Which configuration file are you changing? The Webalizer looks in the current directory for a file named "webalizer.conf", which it will process before any other configuration files. If one is not present in the current directory, it will look for the file "/etc/webalizer.conf," and process it before any other configuration files. Some configuration options allow you to toggle settings on or off, while some cannot be reversed. If you, for example specify the configuration option "HideURL *.gif" in the system wide default file /etc/webalizer.conf, you cannot 'un-hide' that object using a local configuration file. In general, single sites should have a single configuration file, such as /etc/webalizer.conf. Larger sites that have multiple host/virtual hosts probably should use different configuration files for each host and not have a default "webalizer.conf" file.

3.12 My configuration file is being read twice.

Do Not use "-c webalizer.conf" on the command line. This file is always read if found, regardless of any other configuration files that may be specified. If you do specify it on the command line, it will be read twice.

3.13 I get "Error adding xxx node, skipping ..." errors. Why?

You ran out of memory. The error occurs when a malloc call is made to allocate free memory, and fails. You can increase your swap space, but the only real solution is to add more physical memory.

3.14 I get "Warning: Truncating oversized xxx" or "String exceeds storage size" warnings. Why?

Internally, The Webalizer has a fixed maximum size for various parts of the log record. If a particular field is longer than will fit, you will see these warnings. The most common is that for the "request" field on sites that have a lot of CGI interaction. They can be safely ignored. If you don't want to see warnings or errors, you can use the ReallyQuiet option (-Q command line switch) to suppress them.

3.15 Why don't the daily visit totals add up to the monthly total?

You cannot add up the daily visit totals and compare them to the monthly total, they are different reporting periods. For example, if someone visits your site at 11:45pm and stays until 12:15am, the monthly total would show one visit, while the daily totals will show two (one for each day).

3.16 Why do my reports show more "Sites" than "Visits"?

Visits are only triggered when a valid request is found for a "page", as defined by your "PageType" setting (or a URL that ends with a slash, which is also considered a page type). Sites however, are counted regardless of the request type. It is very common to have more sites than visits, particularly if you host non-pagetype URLs on your site that are linked to from the outside. If you are not hosting URLs that are linked to from outside sites, then make sure your PageType setting is correct. The default is .htm, .html and .cgi extensions, unless you specify otherwise.

3.17 How can I process multiple logs from a server farm?

I have multiple load-balanced servers (or I'm using DNS round-robin to accomplish the same thing) and I want to generate one webalizer report for the whole farm, but each server generates its own log file. When I run webalizer on each of the logfiles in turn, it ignores a lot of the records because it thinks they're out of order!

You need to merge all of the logfiles together so that webalizer sees the records in chronological order.

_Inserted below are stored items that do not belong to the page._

/-
VALUE = THEOREM (stabiliser of an anisotropic vector in a reflection class group), NOT summit
progress (cell b2b-lgcu-borel, gen 24); the crux item stmt-MatrixMultiplication-14079 is untouched.
-/
import Mathlib
import Literature.NumberTheory.EllipticCurves.BinaryQuarticDiscriminantFpCountProofs
import Summits.MatrixMultiplication.MatrixMultiplication.Theorems.SubgroupIdentityDesigns.Negative.ReflectionClassIsoSign
import Summits.MatrixMultiplication.MatrixMultiplication.Theorems.SubgroupIdentityDesigns.Negative.ReflectionClassStabAniso

/-!
# The stabiliser of an anisotropic `x` in the reflection class group `K = classGroup p σ`

VALUE = THEOREM (generic in the prime `p`), NOT summit progress; the crux item
stmt-MatrixMultiplication-14079 is untouched and remains open.

Layer F4b of the all-`p` proof of the unified reflection-class certificate (ORACLE-g24 §G24-1 (L1),
§G24-2/3).  `K = classGroup p σ ≤ GL₃(𝔽_p)` is generated by the reflections `R_b` with
`IsSquare (Q b) = σ`.  For `x` with `q = Q(x) ≠ 0` and a frame `w₁ = x × ω` with `Q(w₁) ≠ 0`
(`ReflectionClassPlane`, `ReflectionClassIsoLines.exists_frame`), `W = x^⊥`:

* `class_of_refl_mem` — `R_b ∈ K` forces `b` to have the class `σ` (via the sign character `ι`
  of `ReflectionClassIsoSign`);
* `exists_class` — `W` contains anisotropic vectors of BOTH classes;
* `refl_mul_refl_mem` — `R_z R_{z₀} ∈ K` for anisotropic `z, z₀ ∈ W` of the SAME class (either
  class!): the non-generator case is `R_z R_{z₀} = R_{b'} R_{a'}` with `a' ∈ W` of class `σ` and
  `R_{b'} = R_z R_{z₀} R_{a'}` by `ReflectionClassStabAniso.stab_improper`, `b'` of class `σ` by `ι`;
* `stab_improper_iff` / `stab_proper_iff` — THE STABILISER: `s ∈ K`, `s x = x` iff
  `s = R_z` (`z ∈ W` of class `σ`, `det s = −1`) or `s = R_z R_{z₀}` (`z ∈ W` of the class of the
  fixed anisotropic `z₀ ∈ W`, `det s = 1`);
* `refl_eq_refl_iff` — `R_z = R_{z'}` iff `z' ∈ 𝔽_p^× z` (fibres of the parametrisation).
HONEST SCOPE.  Group-theoretic input of the orbit-sum assembly (F7); by itself it excludes nothing.
-/

set_option linter.dupNamespace false

open scoped BigOperators Matrix

namespace Summit.MatrixMultiplication.MatrixMultiplication.Theorems.SubgroupIdentityDesigns.Negative
namespace ReflectionClassStabClass

open Summit.MatrixMultiplication.MatrixMultiplication.Theorems.LieRankDesigns.Negative (GLm Mat)
open ReflectionClassCertificate (V classGroup)
open NonsquareReflections (reflMat refl coe_refl reflMat_mul_self reflMat_mulVec det_reflMat)
open ReflectionClassPlane (w₁ w₂ w₁_dot_x w₂_dot_x w₁_dot_w₂ w₂_dot_self refl_smul)
open ReflectionClassIsoSign (O3 mem_O3 refl_mem_O3 iota reflO coe_reflO iota_reflO eps eps_sq
  iota_of_mem_classGroup)
open ReflectionClassStabAniso (stab_proper stab_improper eq_smul_of_reflMat_eq frame_dot_frame)
open DihedralUnipotent (neg_one_ne_one)
open ReflectionClassPlane (frame)
open Literature.NumberTheory.EllipticCurves.BinaryQuartic (two_ne_zero_zmod)

variable {p : ℕ} [hp : Fact p.Prime]

/-! ## Classes and the quadratic character -/

/-- `χ(a) = ε_{class a}` for `a ≠ 0`. -/
theorem qchar_eq_eps {a : ZMod p} (ha : a ≠ 0) :
    quadraticChar (ZMod p) a = eps (decide (IsSquare a)) := by
  by_cases h : IsSquare a
  · simp [eps, h, (quadraticChar_one_iff_isSquare ha).mpr h]
  · simp [eps, h, quadraticChar_neg_one_iff_not_isSquare.mpr h]

/-- `ε` is injective. -/
theorem eps_inj {σ τ : Bool} : eps σ = eps τ ↔ σ = τ := by
  cases σ <;> cases τ <;> simp [eps]

/-- `ε_σ ε_σ = 1`. -/
theorem eps_mul_self (σ : Bool) : eps σ * eps σ = 1 := by rw [← sq, eps_sq]

/-- Same class iff equal characters (`a, b ≠ 0`). -/
theorem qchar_eq_iff {a b : ZMod p} (ha : a ≠ 0) (hb : b ≠ 0) :
    quadraticChar (ZMod p) a = quadraticChar (ZMod p) b ↔ (IsSquare a ↔ IsSquare b) := by
  rw [qchar_eq_eps ha, qchar_eq_eps hb, eps_inj]
  constructor
  · intro h; exact ⟨fun h1 => of_decide_eq_true (h ▸ decide_eq_true h1),
      fun h2 => of_decide_eq_true (h.symm ▸ decide_eq_true h2)⟩
  · intro h; by_cases h1 : IsSquare a
    · rw [decide_eq_true h1, decide_eq_true (h.mp h1)]
    · rw [decide_eq_false h1, decide_eq_false (fun h2 => h1 (h.mpr h2))]

/-! ## Reflections in `K` -/

section K

variable {σ : Bool}

/-- Generators: a reflection of the class `σ` lies in `K`. -/
theorem refl_mem_classGroup {b : V p} (hb : b ⬝ᵥ b ≠ 0) (hσ : decide (IsSquare (b ⬝ᵥ b)) = σ) :
    refl b ∈ classGroup p σ :=
  Subgroup.subset_closure ⟨b, hb, hσ, rfl⟩

/-- **Conversely, `R_b ∈ K` forces the class of `b` to be `σ`** (`ι(R_b) = χ(Q b)` must be `ε_σ`). -/
theorem class_of_refl_mem (hp2 : p ≠ 2) {b : V p} (hb : b ⬝ᵥ b ≠ 0)
    (h : refl b ∈ classGroup p σ) : decide (IsSquare (b ⬝ᵥ b)) = σ := by
  obtain ⟨hO, ⟨hd, -⟩ | ⟨-, hι⟩⟩ := iota_of_mem_classGroup hp2 σ h
  · exact absurd (by rwa [coe_refl, det_reflMat b hb] at hd) (neg_one_ne_one hp2)
  · have h1 : ((iota ⟨refl b, hO⟩ : ℤˣ) : ℤ) = quadraticChar (ZMod p) (b ⬝ᵥ b) :=
      iota_reflO hp2 hb
    rw [h1, qchar_eq_eps hb, eps_inj] at hι
    exact hι

/-- `R_b ∈ K` iff `b` has the class `σ` (anisotropic `b`). -/
theorem refl_mem_iff (hp2 : p ≠ 2) {b : V p} (hb : b ⬝ᵥ b ≠ 0) :
    refl b ∈ classGroup p σ ↔ decide (IsSquare (b ⬝ᵥ b)) = σ :=
  ⟨class_of_refl_mem hp2 hb, refl_mem_classGroup hb⟩

/-! ## Both classes occur in `x^⊥` -/

variable {x ω : V p}

/-- **The non-degenerate plane `x^⊥` contains anisotropic vectors of every class.** -/
theorem exists_class (hp2 : p ≠ 2) (hq : x ⬝ᵥ x ≠ 0) (hQ : w₁ x ω ⬝ᵥ w₁ x ω ≠ 0) (τ : Bool) :
    ∃ a : V p, a ⬝ᵥ x = 0 ∧ a ⬝ᵥ a ≠ 0 ∧ decide (IsSquare (a ⬝ᵥ a)) = τ := by
  have hQ₂ : w₂ x ω ⬝ᵥ w₂ x ω ≠ 0 := by rw [w₂_dot_self]; exact mul_ne_zero hq hQ
  by_cases hsq : IsSquare (x ⬝ᵥ x)
  · -- `q = r²`: `Q(u w₁ + (v/r) w₂) = Q₁ (u² + v²)` takes every value
    obtain ⟨r, hr⟩ := hsq
    have hr0 : r ≠ 0 := by rintro rfl; exact hq (by rw [hr, mul_zero])
    obtain ⟨t, ht0, ht⟩ : ∃ t : ZMod p, t ≠ 0 ∧ decide (IsSquare t) = τ := by
      cases τ
      · obtain ⟨t, ht⟩ := FiniteField.exists_nonsquare
          (show ringChar (ZMod p) ≠ 2 by rw [ZMod.ringChar_zmod_n]; exact hp2)
        exact ⟨t, fun h => ht (h ▸ IsSquare.zero), decide_eq_false ht⟩
      · exact ⟨1, one_ne_zero, decide_eq_true IsSquare.one⟩
    obtain ⟨a, b, hab⟩ := ZMod.sq_add_sq p (t / (w₁ x ω ⬝ᵥ w₁ x ω))
    refine ⟨frame x ω (a, b / r), ReflectionClassPlane.frame_dot_x _, ?_⟩
    have hab' : (a ^ 2 + b ^ 2) * (w₁ x ω ⬝ᵥ w₁ x ω) = t := (eq_div_iff hQ).mp hab
    have hval : frame x ω (a, b / r) ⬝ᵥ frame x ω (a, b / r) = t := by
      rw [frame_dot_frame, hr, show r * r * (b / r * (b / r)) = b * b by field_simp]
      linear_combination hab'
    rw [hval]
    exact ⟨ht0, ht⟩
  · -- `q` a nonsquare: `w₁` and `w₂` have different classes
    have hcls : IsSquare (w₂ x ω ⬝ᵥ w₂ x ω) ↔ ¬ IsSquare (w₁ x ω ⬝ᵥ w₁ x ω) := by
      rw [← quadraticChar_one_iff_isSquare hQ₂, ← quadraticChar_neg_one_iff_not_isSquare,
        w₂_dot_self, map_mul, quadraticChar_neg_one_iff_not_isSquare.mpr hsq]
      rcases quadraticChar_dichotomy hQ with h | h <;> rw [h] <;> decide
    by_cases h1 : decide (IsSquare (w₁ x ω ⬝ᵥ w₁ x ω)) = τ
    · exact ⟨w₁ x ω, w₁_dot_x x ω, hQ, h1⟩
    · refine ⟨w₂ x ω, w₂_dot_x x ω, hQ₂, ?_⟩
      cases τ
      · simp only [decide_eq_false_iff_not, hcls, not_not]
        exact of_decide_eq_true (by simpa using h1)
      · simp only [decide_eq_true_eq, hcls]
        exact fun h => h1 (decide_eq_true h)

/-! ## Same-class products -/

/-- `ι` of a product of three reflections, in `ℤ`. -/
theorem iota_refl₃ (z z₀ a : V p) (hO : refl z * refl z₀ * refl a ∈ O3 p) :
    ((iota ⟨refl z * refl z₀ * refl a, hO⟩ : ℤˣ) : ℤ) =
      (iota (reflO z) : ℤ) * (iota (reflO z₀) : ℤ) * (iota (reflO a) : ℤ) := by
  have h : (⟨refl z * refl z₀ * refl a, hO⟩ : O3 p) = reflO z * reflO z₀ * reflO a := rfl
  rw [h, map_mul, map_mul, Units.val_mul, Units.val_mul]

/-- **Same-class products lie in `K`.**  For anisotropic `z, z₀ ∈ x^⊥` of the same class,
`R_z R_{z₀} ∈ classGroup p σ` — for EITHER `σ`. -/
theorem refl_mul_refl_mem (hp2 : p ≠ 2) (hq : x ⬝ᵥ x ≠ 0) (hQ : w₁ x ω ⬝ᵥ w₁ x ω ≠ 0)
    {z z₀ : V p} (hzx : z ⬝ᵥ x = 0) (hz : z ⬝ᵥ z ≠ 0) (hz₀x : z₀ ⬝ᵥ x = 0) (hz₀ : z₀ ⬝ᵥ z₀ ≠ 0)
    (hcl : IsSquare (z ⬝ᵥ z) ↔ IsSquare (z₀ ⬝ᵥ z₀)) :
    refl z * refl z₀ ∈ classGroup p σ := by
  by_cases hσ : decide (IsSquare (z ⬝ᵥ z)) = σ
  · refine mul_mem (refl_mem_classGroup hz hσ) (refl_mem_classGroup hz₀ ?_)
    rw [← hσ]
    by_cases h : IsSquare (z ⬝ᵥ z)
    · rw [decide_eq_true h, decide_eq_true (hcl.mp h)]
    · rw [decide_eq_false h, decide_eq_false (fun h' => h (hcl.mpr h'))]
  · -- choose `a ∈ x^⊥` of class `σ`; `R_z R_{z₀} R_a` is an improper isometry fixing `x`
    obtain ⟨a, hax, ha, haσ⟩ := exists_class hp2 hq hQ σ
    have hO : refl z * refl z₀ * refl a ∈ O3 p :=
      mul_mem (mul_mem (refl_mem_O3 z) (refl_mem_O3 z₀)) (refl_mem_O3 a)
    have hmat : ((refl z * refl z₀ * refl a : GLm p 3) : Mat p 3) =
        reflMat z * reflMat z₀ * reflMat a := by simp [Units.val_mul, coe_refl]
    have hgx : (reflMat z * reflMat z₀ * reflMat a) *ᵥ x = x := by
      rw [← Matrix.mulVec_mulVec, ← Matrix.mulVec_mulVec, reflMat_mulVec a x hax,
        reflMat_mulVec z₀ x hz₀x, reflMat_mulVec z x hzx]
    have hdet : (reflMat z * reflMat z₀ * reflMat a).det = -1 := by
      rw [Matrix.det_mul, Matrix.det_mul, det_reflMat z hz, det_reflMat z₀ hz₀, det_reflMat a ha]
      ring
    obtain ⟨b, hbx, hb, hgb⟩ :=
      stab_improper hp2 hq hQ (hmat ▸ mem_O3.mp hO) hgx hdet
    -- the class of `b` is `σ`, by `ι`
    have hι := iota_refl₃ z z₀ a hO
    have hgO : (⟨refl z * refl z₀ * refl a, hO⟩ : O3 p) = reflO b :=
      Subtype.ext (Units.ext (by rw [hmat, hgb]; rfl))
    rw [hgO, iota_reflO hp2 hb, iota_reflO hp2 hz, iota_reflO hp2 hz₀, iota_reflO hp2 ha,
      (qchar_eq_iff hz hz₀).mpr hcl, ← sq, quadraticChar_sq_one hz₀, one_mul,
      qchar_eq_eps hb, qchar_eq_eps ha, haσ, eps_inj] at hι
    -- `R_z R_{z₀} = R_b R_a`
    have heq : refl z * refl z₀ = refl b * refl a := by
      have h3 : refl z * refl z₀ * refl a * refl a = refl b * refl a :=
        congrArg (· * refl a) (Units.ext (by rw [hmat, hgb]; rfl) :
          refl z * refl z₀ * refl a = refl b)
      rwa [mul_assoc, show (refl a * refl a : GLm p 3) = 1 from
        Units.ext (by simp [reflMat_mul_self]), mul_one] at h3
    rw [heq]
    exact mul_mem (refl_mem_classGroup hb hι) (refl_mem_classGroup ha haσ)

/-! ## The stabiliser -/

/-- Members of `K` are isometries. -/
theorem transpose_mul_self_of_mem (hp2 : p ≠ 2) {s : GLm p 3} (hs : s ∈ classGroup p σ) :
    ((s : Mat p 3))ᵀ * (s : Mat p 3) = 1 :=
  mem_O3.mp (iota_of_mem_classGroup hp2 σ hs).1

/-- **Improper stabiliser.**  `s ∈ K`, `s x = x`, `det s = −1` iff `s = R_z` with `z ∈ x^⊥`
anisotropic of class `σ`. -/
theorem stab_improper_iff (hp2 : p ≠ 2) (hq : x ⬝ᵥ x ≠ 0) (hQ : w₁ x ω ⬝ᵥ w₁ x ω ≠ 0)
    (s : GLm p 3) :
    (s ∈ classGroup p σ ∧ (s : Mat p 3) *ᵥ x = x ∧ (s : Mat p 3).det = -1) ↔
      ∃ z : V p, z ⬝ᵥ x = 0 ∧ z ⬝ᵥ z ≠ 0 ∧ decide (IsSquare (z ⬝ᵥ z)) = σ ∧ s = refl z := by
  constructor
  · rintro ⟨hs, hsx, hdet⟩
    obtain ⟨z, hzx, hz, hsz⟩ :=
      stab_improper hp2 hq hQ (transpose_mul_self_of_mem hp2 hs) hsx hdet
    have hs' : s = refl z := Units.ext (by rw [hsz]; rfl)
    exact ⟨z, hzx, hz, class_of_refl_mem hp2 hz (hs' ▸ hs), hs'⟩
  · rintro ⟨z, hzx, hz, hσz, rfl⟩
    exact ⟨refl_mem_classGroup hz hσz, reflMat_mulVec z x hzx, det_reflMat z hz⟩

/-- **Proper stabiliser.**  Fix an anisotropic `z₀ ∈ x^⊥` (of any class).  Then `s ∈ K`,
`s x = x`, `det s = 1` iff `s = R_z R_{z₀}` with `z ∈ x^⊥` anisotropic of the class of `z₀`. -/
theorem stab_proper_iff (hp2 : p ≠ 2) (hq : x ⬝ᵥ x ≠ 0) (hQ : w₁ x ω ⬝ᵥ w₁ x ω ≠ 0)
    {z₀ : V p} (hz₀x : z₀ ⬝ᵥ x = 0) (hz₀ : z₀ ⬝ᵥ z₀ ≠ 0) (s : GLm p 3) :
    (s ∈ classGroup p σ ∧ (s : Mat p 3) *ᵥ x = x ∧ (s : Mat p 3).det = 1) ↔
      ∃ z : V p, z ⬝ᵥ x = 0 ∧ z ⬝ᵥ z ≠ 0 ∧ (IsSquare (z ⬝ᵥ z) ↔ IsSquare (z₀ ⬝ᵥ z₀)) ∧
        s = refl z * refl z₀ := by
  constructor
  · rintro ⟨hs, hsx, hdet⟩
    obtain ⟨hO, ⟨-, hι⟩ | ⟨hd, -⟩⟩ := iota_of_mem_classGroup hp2 σ hs
    swap
    · exact absurd (hd ▸ hdet) (neg_one_ne_one hp2)
    -- `t = s R_{z₀}` is an improper isometry fixing `x`
    have hO' : s * refl z₀ ∈ O3 p := mul_mem hO (refl_mem_O3 z₀)
    have hmat : ((s * refl z₀ : GLm p 3) : Mat p 3) = (s : Mat p 3) * reflMat z₀ := by
      simp [Units.val_mul, coe_refl]
    have htx : ((s : Mat p 3) * reflMat z₀) *ᵥ x = x := by
      rw [← Matrix.mulVec_mulVec, reflMat_mulVec z₀ x hz₀x, hsx]
    have htdet : ((s : Mat p 3) * reflMat z₀).det = -1 := by
      rw [Matrix.det_mul, hdet, det_reflMat z₀ hz₀, one_mul]
    obtain ⟨z, hzx, hz, htz⟩ := stab_improper hp2 hq hQ (hmat ▸ mem_O3.mp hO') htx htdet
    have hs' : s = refl z * refl z₀ := by
      have h3 : s * refl z₀ * refl z₀ = refl z * refl z₀ :=
        congrArg (· * refl z₀) (Units.ext (by rw [hmat, htz]; rfl) : s * refl z₀ = refl z)
      rwa [mul_assoc, show (refl z₀ * refl z₀ : GLm p 3) = 1 from
        Units.ext (by simp [reflMat_mul_self]), mul_one] at h3
    refine ⟨z, hzx, hz, ?_, hs'⟩
    -- same class: `ι(s) = 1 = χ(Q z) χ(Q z₀)`
    have hsO : (⟨s, hO⟩ : O3 p) = reflO z * reflO z₀ := Subtype.ext hs'
    have h1 : ((iota ⟨s, hO⟩ : ℤˣ) : ℤ) = 1 := by rw [hι, Units.val_one]
    rw [hsO, map_mul, Units.val_mul, iota_reflO hp2 hz, iota_reflO hp2 hz₀] at h1
    have h2 : quadraticChar (ZMod p) (z ⬝ᵥ z) = quadraticChar (ZMod p) (z₀ ⬝ᵥ z₀) := by
      have h3 := congrArg (· * quadraticChar (ZMod p) (z₀ ⬝ᵥ z₀)) h1
      rwa [mul_assoc, ← sq, quadraticChar_sq_one hz₀, mul_one, one_mul] at h3
    exact (qchar_eq_iff hz hz₀).mp h2
  · rintro ⟨z, hzx, hz, hcl, rfl⟩
    refine ⟨refl_mul_refl_mem hp2 hq hQ hzx hz hz₀x hz₀ hcl, ?_, ?_⟩
    · rw [Units.val_mul, coe_refl, coe_refl, ← Matrix.mulVec_mulVec, reflMat_mulVec z₀ x hz₀x,
        reflMat_mulVec z x hzx]
    · rw [Units.val_mul, coe_refl, coe_refl, Matrix.det_mul, det_reflMat z hz,
        det_reflMat z₀ hz₀]; ring

/-! ## Fibres of the parametrisation -/

/-- `R_z = R_{z'}` iff `z' = s z`, `s ≠ 0` (anisotropic `z`). -/
theorem refl_eq_refl_iff (hp2 : p ≠ 2) {z z' : V p} (hz : z ⬝ᵥ z ≠ 0) :
    refl z = refl z' ↔ ∃ s : ZMod p, s ≠ 0 ∧ z' = s • z := by
  constructor
  · intro h
    exact eq_smul_of_reflMat_eq hp2 hz (by rw [← coe_refl, ← coe_refl, h])
  · rintro ⟨s, hs, rfl⟩
    exact Units.ext (Matrix.ext_iff_mulVec.mpr fun v => (refl_smul hs z v).symm)

/-- A reflection is never a product `R_z R_{z₀}` of two genuine reflections (determinant). -/
theorem refl_ne_refl_mul (hp2 : p ≠ 2) {z z' z₀ : V p} (hz : z ⬝ᵥ z ≠ 0) (hz' : z' ⬝ᵥ z' ≠ 0)
    (hz₀ : z₀ ⬝ᵥ z₀ ≠ 0) : refl z ≠ refl z' * refl z₀ := by
  intro h
  have hd := congrArg (fun g : GLm p 3 => (g : Mat p 3).det) h
  simp only [Units.val_mul, coe_refl, Matrix.det_mul, det_reflMat z hz, det_reflMat z' hz',
    det_reflMat z₀ hz₀, mul_neg, mul_one, neg_neg] at hd
  exact neg_one_ne_one hp2 hd

end K

end ReflectionClassStabClass
end Summit.MatrixMultiplication.MatrixMultiplication.Theorems.SubgroupIdentityDesigns.Negative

One good way to do that on the fly is with mergelog, a quick common logfile sorter. An example:

mergelog .log LogLog | webalizer

Another method is to simply combine your logs and then sort them into chronological order. Here is a simple shell script that uses the GNU sort utility to sort an already combined log file:

#!/bin/sh
if [ ! -f $1 ]; then
echo "Usage: $0 "
exit
fi
echo "Sorting $1"
sort -t ' ' -k 4.9,4.12n -k 4.5,4.7M -k 4.2,4.3n -k 4.14,4.15n -k 4.17,4.18n -k 4.20,4.21n $1 > $1.sorted

3.18 How can I easily process multiple virtual hosts?

There are many ways to process multiple virtual hosts on the same machine. The easiest way I have found, provided that each host generates its own log file, is as follows:

  1. Create a central directory for your configuration files. (I use "/etc/webalizer")
  2. Make a configuration file for each virtual host and place them in the central directory. Each configuration file should have at least the "HostName" (domain), "OutputDir" and "LogFile" configuration settings specified. You probably will want to specify other settings specific to the domain, such as "HideReferrer", "HideSite" and maybe some others as well. Name the file the same as the domain name, and end it with a ".conf" extension, so you can easily tell what vhost the configuration is for.
  3. To process all your virtual sites with a single command, a simple shell command can now be used:

    for i in /etc/webalizer/*.conf; do webalizer -c $i; done

After you have it set up, to add a new host, all you need to do is create a new configuration file and put it in the directory. It will be automatically picked up the next time you run the command.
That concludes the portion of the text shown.